[Opening Stored data section]
import Summits.CriticalPhenomena.PercolationContinuityZ3.Theorems.PercNearOneGluingNoHeavyQuantGluedPieceMargin
import Summits.CriticalPhenomena.PercolationContinuityZ3.Theorems.PercNearOneGluingNoHeavyQuantSliceDomination
import HarnessLib

/-!
# QUANT lane R8, T-DEC: the GLUED-PIECE SLICE IN THE BAND reduced to ONE price-domination statement — `LawDec.GluedDominated`
# (single-layer domination of the certificates of `gate_a(β ∗ t)`, `t = {0: 1−q, r: q(1−g), r+k: qg}`) and the kernel reduction
# `GluedDominated →` the glued-piece slice in the band (arm-1 gen 58, architect)

builds on p205010 (kernel theorem, internal audit signed; external expert review pending)

Statement + support file (`--supports stmt-CriticalPhenomena-4575`), QUANT lane seat prim-quant-arm-1 (gen 58, architect); memo
`run/shared/lean/prim/quant/prim-quant-arm-1-g58/ARCH-G58.md` §0–§3.  One small definition (`LawDec.gluedPullback`), one `@[conjecture]`
(`LawDec.GluedDominated`), theorems with standard axioms, no sorries.

THE OPEN STATEMENT (arm-1 g57, `…QuantPiecewiseSibling` hypothesis `hGPS`, `…QuantGluedPieceMargin`): the GLUED-PIECE SLICE — `β` SDEC + affordable
at `x` on `{0..B}`, `t = gate {r, r+k; g} q = {0: 1−q, r: q(1−g), r+k: qg}`, `x ≤ qg` ⟹ `SDEC x (B+(r+k)) (β ∗ t)` — is a THEOREM off the band
(`sdec_gluedPiece_of_margin`) and OPEN in the BAND `(m − r)/k < x ≤ qg`, `m = q(r+kg) > 2r`.  THIS FILE gives the band the architecture that closed
the heavy-blob slice (census-2 g54/g55: `SliceDominated`, `SliceSingleLayer`, `sliceClosedAll_of_dominated`):

* The certificates.  `SDEC x (B+(r+k)) (β ∗ t)` asks, for every gate `0 < a ≤ 1` and layer `j`, that `ν_a = gate (β ∗ t) a` be DEC(j) at floor
  `y = a·x` and target `T = a(S + m)` (`S` = mean of `β`); by strong duality (`decAtT_iff_prices`) this is the weak-duality inequality for every
  price system `(α, p)` of `ν_a` at `(y, T, j)`.  As a functional of `β` that inequality reads `(1−a)·e(0) + a·Σ_h β(h)·Ψ(h) ≤ 0`
  (`glued_functional_eq`), where `e = coefAt T j α p` and **`Ψ = gluedPullback`**: `Ψ(h) = (1−q)·e(h) + q(1−g)·e(h+r) + qg·e(h+r+k)`.
* **`LawDec.GluedDominated`** (`@[conjecture]`): every such certificate is dominated ROW BY ROW by a price system `(α′, β′)` of the gated first factor
  `G = gate β a` at ONE layer `J ≤ B` (target `aS`, floor `y`), plus a multiple `λ` of the mean identity `Σ_h β(h)(h − S) = 0`, plus the gate row
  `(1−a)·e(0) ≤ (1−a)·e′(0)` for the un-tripled gate zero.  EVIDENCE (kit j287335 / j287338, `--workitem 4575`; float LPs with exact re-check of
  every failure; ≈ 2·10⁵ price systems — random extreme points of the price polytope, component-image directions, the local-transfer violators;
  edges `x = qg`, `x ↓ (m−r)/k`, `S = xB`, `g ↑ 1`, `a ↓ 0`): 0 failures; for `a = 1` the layer given by the RULE `J = max(j − r − k, h_c)`,
  `h_c` = the largest CHEAP atom (`−Ψ(h) < (1−y)/y · max_lows Ψ`), with `(α′, β′) := Ψ` itself and `λ = 0` works in every instance (the
  slice programme's single-layer phenomenon); the tilt `λ` is needed only for the gate row when `a < 1` (small `B`, `S < 1`).
  WHY a single layer `j` does NOT suffice (memo §1): the image under `t` of a TIGHT LIGHT mid pair `{l, h; γ}` of `G` with `h + r + k > j`
  (its `r+k`-copy lands above the layer — a light WINDOW pair) is not DEC at the raised target; every other valid component (points, giant pairs,
  heavy mid pairs, deep light pairs) transfers locally (exact census, memo §1); the window pairs are dominated from the layer `j − r − k`.
* **`LawDec.sdec_gluedPiece_band_of_dominated : GluedDominated →`** the glued-piece slice for every `β`, in the band and out of it
  (`x ≤ qg`, affordable): weak duality at the dominating layer (`dual_le_of_decAtT`, the DEC datum of `G` from `SDEC β` / Theorem A), the mean
  identity, the gate row, and strong duality for `ν_a`.
* `LawDec.glued_functional_eq`, `LawDec.gate_functional_eq` — the bookkeeping identities.

HONEST STATUS.  `GluedDominated` is OPEN (evidence above); with it the glued-piece slice, hence (arm-1 g57 `sdec_cons_of_okPieces`, numerically every
sampled tree-OK sibling) the law-level node `SiblingStep`; `GateStepN`, `LightResidDECOracle`, `FarTreeRow` remain OPEN.  RATE class (log\*) / honest
sentence of `run/shared/lean/prim/quant/README.md` unchanged.  [this work].  Nothing here is cited as a published result.  LP duality
[cite: Schrijver1986, Cor 7.1f (p. 90)] (through `…QuantLawDecStrongDuality`).  The gluing rows served [cite: KozmaNitzan2024, Conjecture 3 (p. 15)];
product measure [cite: Grimmett1999, §1.3 p. 10].
-/

noncomputable section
[Closing Stored data section]
Work task:
The range runs from the line above containing "import HarnessLib" to the line containing "builds on p205010", inclusive. Restate those lines word for word and no others.

Written reply:
import HarnessLib

/-!
# QUANT lane R8, T-DEC: the GLUED-PIECE SLICE IN THE BAND reduced to ONE price-domination statement — `LawDec.GluedDominated`
# (single-layer domination of the certificates of `gate_a(β ∗ t)`, `t = {0: 1−q, r: q(1−g), r+k: qg}`) and the kernel reduction
# `GluedDominated →` the glued-piece slice in the band (arm-1 gen 58, architect)

builds on p205010 (kernel theorem, internal audit signed; external expert review pending)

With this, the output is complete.